### WORK ORDER
The answer is to be an exact copy of the lines below running from the line with "print p. 94" down to the line with "NODE 00 CARRIER", both ends included, and nothing more.

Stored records
***

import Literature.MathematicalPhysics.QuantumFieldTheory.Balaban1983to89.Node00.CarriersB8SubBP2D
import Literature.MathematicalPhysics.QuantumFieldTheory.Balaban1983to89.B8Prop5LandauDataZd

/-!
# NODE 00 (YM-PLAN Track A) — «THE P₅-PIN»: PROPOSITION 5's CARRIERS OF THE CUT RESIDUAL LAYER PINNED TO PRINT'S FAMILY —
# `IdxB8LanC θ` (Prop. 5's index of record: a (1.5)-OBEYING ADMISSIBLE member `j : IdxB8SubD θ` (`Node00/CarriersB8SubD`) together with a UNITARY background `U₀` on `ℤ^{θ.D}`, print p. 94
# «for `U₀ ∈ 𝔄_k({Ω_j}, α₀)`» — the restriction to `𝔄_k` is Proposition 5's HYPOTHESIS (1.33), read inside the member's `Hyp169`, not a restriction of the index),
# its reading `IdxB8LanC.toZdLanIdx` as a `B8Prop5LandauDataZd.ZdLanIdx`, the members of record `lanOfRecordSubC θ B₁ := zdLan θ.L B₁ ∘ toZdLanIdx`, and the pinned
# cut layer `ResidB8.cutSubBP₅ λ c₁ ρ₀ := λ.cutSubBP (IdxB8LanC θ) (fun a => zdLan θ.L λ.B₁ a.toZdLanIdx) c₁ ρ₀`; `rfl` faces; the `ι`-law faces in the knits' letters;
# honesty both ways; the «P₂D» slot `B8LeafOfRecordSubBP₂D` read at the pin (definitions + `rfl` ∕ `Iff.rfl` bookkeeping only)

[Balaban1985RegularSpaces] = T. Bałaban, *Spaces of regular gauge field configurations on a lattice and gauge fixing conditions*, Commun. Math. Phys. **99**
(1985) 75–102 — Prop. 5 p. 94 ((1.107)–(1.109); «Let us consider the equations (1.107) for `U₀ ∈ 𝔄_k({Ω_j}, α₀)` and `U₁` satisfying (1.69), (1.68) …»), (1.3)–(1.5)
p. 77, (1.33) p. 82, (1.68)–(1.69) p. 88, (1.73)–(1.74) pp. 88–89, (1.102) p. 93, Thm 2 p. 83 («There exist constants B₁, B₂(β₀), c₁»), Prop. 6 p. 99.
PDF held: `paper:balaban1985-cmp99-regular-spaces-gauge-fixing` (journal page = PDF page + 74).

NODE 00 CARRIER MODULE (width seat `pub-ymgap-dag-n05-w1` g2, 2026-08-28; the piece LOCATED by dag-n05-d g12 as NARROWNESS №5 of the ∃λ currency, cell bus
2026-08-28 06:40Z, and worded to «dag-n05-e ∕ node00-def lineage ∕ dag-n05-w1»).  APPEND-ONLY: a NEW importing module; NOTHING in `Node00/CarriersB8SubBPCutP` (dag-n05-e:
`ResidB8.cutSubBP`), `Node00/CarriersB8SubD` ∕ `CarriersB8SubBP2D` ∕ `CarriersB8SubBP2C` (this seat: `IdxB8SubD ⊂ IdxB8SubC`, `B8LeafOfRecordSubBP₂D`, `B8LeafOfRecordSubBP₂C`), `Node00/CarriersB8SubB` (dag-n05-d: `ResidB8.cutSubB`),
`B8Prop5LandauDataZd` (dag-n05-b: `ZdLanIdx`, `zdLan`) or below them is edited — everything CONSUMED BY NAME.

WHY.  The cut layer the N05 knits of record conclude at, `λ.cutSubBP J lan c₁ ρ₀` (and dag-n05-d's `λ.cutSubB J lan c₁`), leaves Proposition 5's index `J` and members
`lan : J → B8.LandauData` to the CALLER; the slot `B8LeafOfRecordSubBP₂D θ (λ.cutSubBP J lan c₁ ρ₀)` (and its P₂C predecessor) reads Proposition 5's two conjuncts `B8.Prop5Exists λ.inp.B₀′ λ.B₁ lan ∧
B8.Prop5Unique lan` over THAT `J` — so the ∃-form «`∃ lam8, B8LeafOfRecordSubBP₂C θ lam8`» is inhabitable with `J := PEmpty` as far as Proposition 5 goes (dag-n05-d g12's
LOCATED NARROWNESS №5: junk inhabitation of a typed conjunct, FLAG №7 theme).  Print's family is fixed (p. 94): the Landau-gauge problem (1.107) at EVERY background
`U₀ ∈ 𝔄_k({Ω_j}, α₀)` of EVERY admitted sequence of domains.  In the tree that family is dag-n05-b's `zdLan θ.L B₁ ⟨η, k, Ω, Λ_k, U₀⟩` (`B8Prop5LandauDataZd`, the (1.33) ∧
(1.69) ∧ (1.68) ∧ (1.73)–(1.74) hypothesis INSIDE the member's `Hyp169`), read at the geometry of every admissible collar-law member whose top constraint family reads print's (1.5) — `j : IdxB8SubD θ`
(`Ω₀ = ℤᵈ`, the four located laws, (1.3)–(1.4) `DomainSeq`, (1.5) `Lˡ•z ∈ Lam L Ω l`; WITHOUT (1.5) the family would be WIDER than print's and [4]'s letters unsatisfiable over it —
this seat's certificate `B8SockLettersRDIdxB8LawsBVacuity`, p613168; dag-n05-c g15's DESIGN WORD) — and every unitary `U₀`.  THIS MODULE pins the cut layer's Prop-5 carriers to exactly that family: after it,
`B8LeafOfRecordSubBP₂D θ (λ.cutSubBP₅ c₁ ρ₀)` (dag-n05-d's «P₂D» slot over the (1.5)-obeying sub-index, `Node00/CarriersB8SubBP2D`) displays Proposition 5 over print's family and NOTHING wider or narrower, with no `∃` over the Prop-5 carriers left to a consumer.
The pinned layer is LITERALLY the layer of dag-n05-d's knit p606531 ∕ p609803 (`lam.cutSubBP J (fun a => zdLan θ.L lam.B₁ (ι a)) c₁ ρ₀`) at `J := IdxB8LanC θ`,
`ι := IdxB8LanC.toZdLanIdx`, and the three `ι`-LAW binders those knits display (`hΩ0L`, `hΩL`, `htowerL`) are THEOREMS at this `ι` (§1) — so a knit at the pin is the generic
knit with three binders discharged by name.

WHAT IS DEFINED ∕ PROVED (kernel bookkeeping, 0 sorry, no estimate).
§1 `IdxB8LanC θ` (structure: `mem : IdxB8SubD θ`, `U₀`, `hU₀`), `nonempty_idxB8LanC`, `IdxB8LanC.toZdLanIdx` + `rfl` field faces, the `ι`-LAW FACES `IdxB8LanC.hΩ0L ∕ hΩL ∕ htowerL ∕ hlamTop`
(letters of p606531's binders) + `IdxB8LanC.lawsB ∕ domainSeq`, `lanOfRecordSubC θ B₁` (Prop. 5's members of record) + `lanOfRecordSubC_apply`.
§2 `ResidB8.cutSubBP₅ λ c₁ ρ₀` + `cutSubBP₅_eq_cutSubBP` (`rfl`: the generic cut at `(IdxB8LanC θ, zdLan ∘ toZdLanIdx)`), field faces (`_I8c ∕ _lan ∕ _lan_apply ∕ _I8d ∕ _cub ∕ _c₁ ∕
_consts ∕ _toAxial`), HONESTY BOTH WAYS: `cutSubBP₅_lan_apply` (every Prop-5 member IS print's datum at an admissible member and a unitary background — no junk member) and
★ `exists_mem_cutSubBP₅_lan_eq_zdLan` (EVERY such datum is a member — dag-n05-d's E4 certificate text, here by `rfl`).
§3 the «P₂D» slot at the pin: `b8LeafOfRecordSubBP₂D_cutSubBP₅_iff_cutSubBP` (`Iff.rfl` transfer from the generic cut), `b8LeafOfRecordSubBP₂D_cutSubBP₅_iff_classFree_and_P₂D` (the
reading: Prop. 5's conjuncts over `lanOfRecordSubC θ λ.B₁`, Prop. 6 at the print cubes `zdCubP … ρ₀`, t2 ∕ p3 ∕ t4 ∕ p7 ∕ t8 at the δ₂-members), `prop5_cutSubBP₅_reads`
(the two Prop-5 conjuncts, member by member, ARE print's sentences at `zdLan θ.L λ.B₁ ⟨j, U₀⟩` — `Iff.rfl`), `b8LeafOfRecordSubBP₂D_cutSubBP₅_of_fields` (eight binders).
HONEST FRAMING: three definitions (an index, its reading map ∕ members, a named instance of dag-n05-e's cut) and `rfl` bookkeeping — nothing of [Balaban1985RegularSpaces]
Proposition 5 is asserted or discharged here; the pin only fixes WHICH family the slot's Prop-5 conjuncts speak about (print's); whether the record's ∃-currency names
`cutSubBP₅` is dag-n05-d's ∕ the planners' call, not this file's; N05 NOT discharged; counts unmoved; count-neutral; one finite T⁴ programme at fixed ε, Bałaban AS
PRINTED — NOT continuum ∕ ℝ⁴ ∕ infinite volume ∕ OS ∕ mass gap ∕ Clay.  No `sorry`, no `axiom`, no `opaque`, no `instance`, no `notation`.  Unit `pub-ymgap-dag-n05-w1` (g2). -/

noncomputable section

***

### WRITTEN SOLUTION
# `IdxB8LanC θ` (Prop. 5's index of record: a (1.5)-OBEYING ADMISSIBLE member `j : IdxB8SubD θ` (`Node00/CarriersB8SubD`) together with a UNITARY background `U₀` on `ℤ^{θ.D}`, print p. 94
# «for `U₀ ∈ 𝔄_k({Ω_j}, α₀)`» — the restriction to `𝔄_k` is Proposition 5's HYPOTHESIS (1.33), read inside the member's `Hyp169`, not a restriction of the index),
# its reading `IdxB8LanC.toZdLanIdx` as a `B8Prop5LandauDataZd.ZdLanIdx`, the members of record `lanOfRecordSubC θ B₁ := zdLan θ.L B₁ ∘ toZdLanIdx`, and the pinned
# cut layer `ResidB8.cutSubBP₅ λ c₁ ρ₀ := λ.cutSubBP (IdxB8LanC θ) (fun a => zdLan θ.L λ.B₁ a.toZdLanIdx) c₁ ρ₀`; `rfl` faces; the `ι`-law faces in the knits' letters;
# honesty both ways; the «P₂D» slot `B8LeafOfRecordSubBP₂D` read at the pin (definitions + `rfl` ∕ `Iff.rfl` bookkeeping only)

[Balaban1985RegularSpaces] = T. Bałaban, *Spaces of regular gauge field configurations on a lattice and gauge fixing conditions*, Commun. Math. Phys. **99**
(1985) 75–102 — Prop. 5 p. 94 ((1.107)–(1.109); «Let us consider the equations (1.107) for `U₀ ∈ 𝔄_k({Ω_j}, α₀)` and `U₁` satisfying (1.69), (1.68) …»), (1.3)–(1.5)
p. 77, (1.33) p. 82, (1.68)–(1.69) p. 88, (1.73)–(1.74) pp. 88–89, (1.102) p. 93, Thm 2 p. 83 («There exist constants B₁, B₂(β₀), c₁»), Prop. 6 p. 99.
PDF held: `paper:balaban1985-cmp99-regular-spaces-gauge-fixing` (journal page = PDF page + 74).

NODE 00 CARRIER MODULE (width seat `pub-ymgap-dag-n05-w1` g2, 2026-08-28; the piece LOCATED by dag-n05-d g12 as NARROWNESS №5 of the ∃λ currency, cell bus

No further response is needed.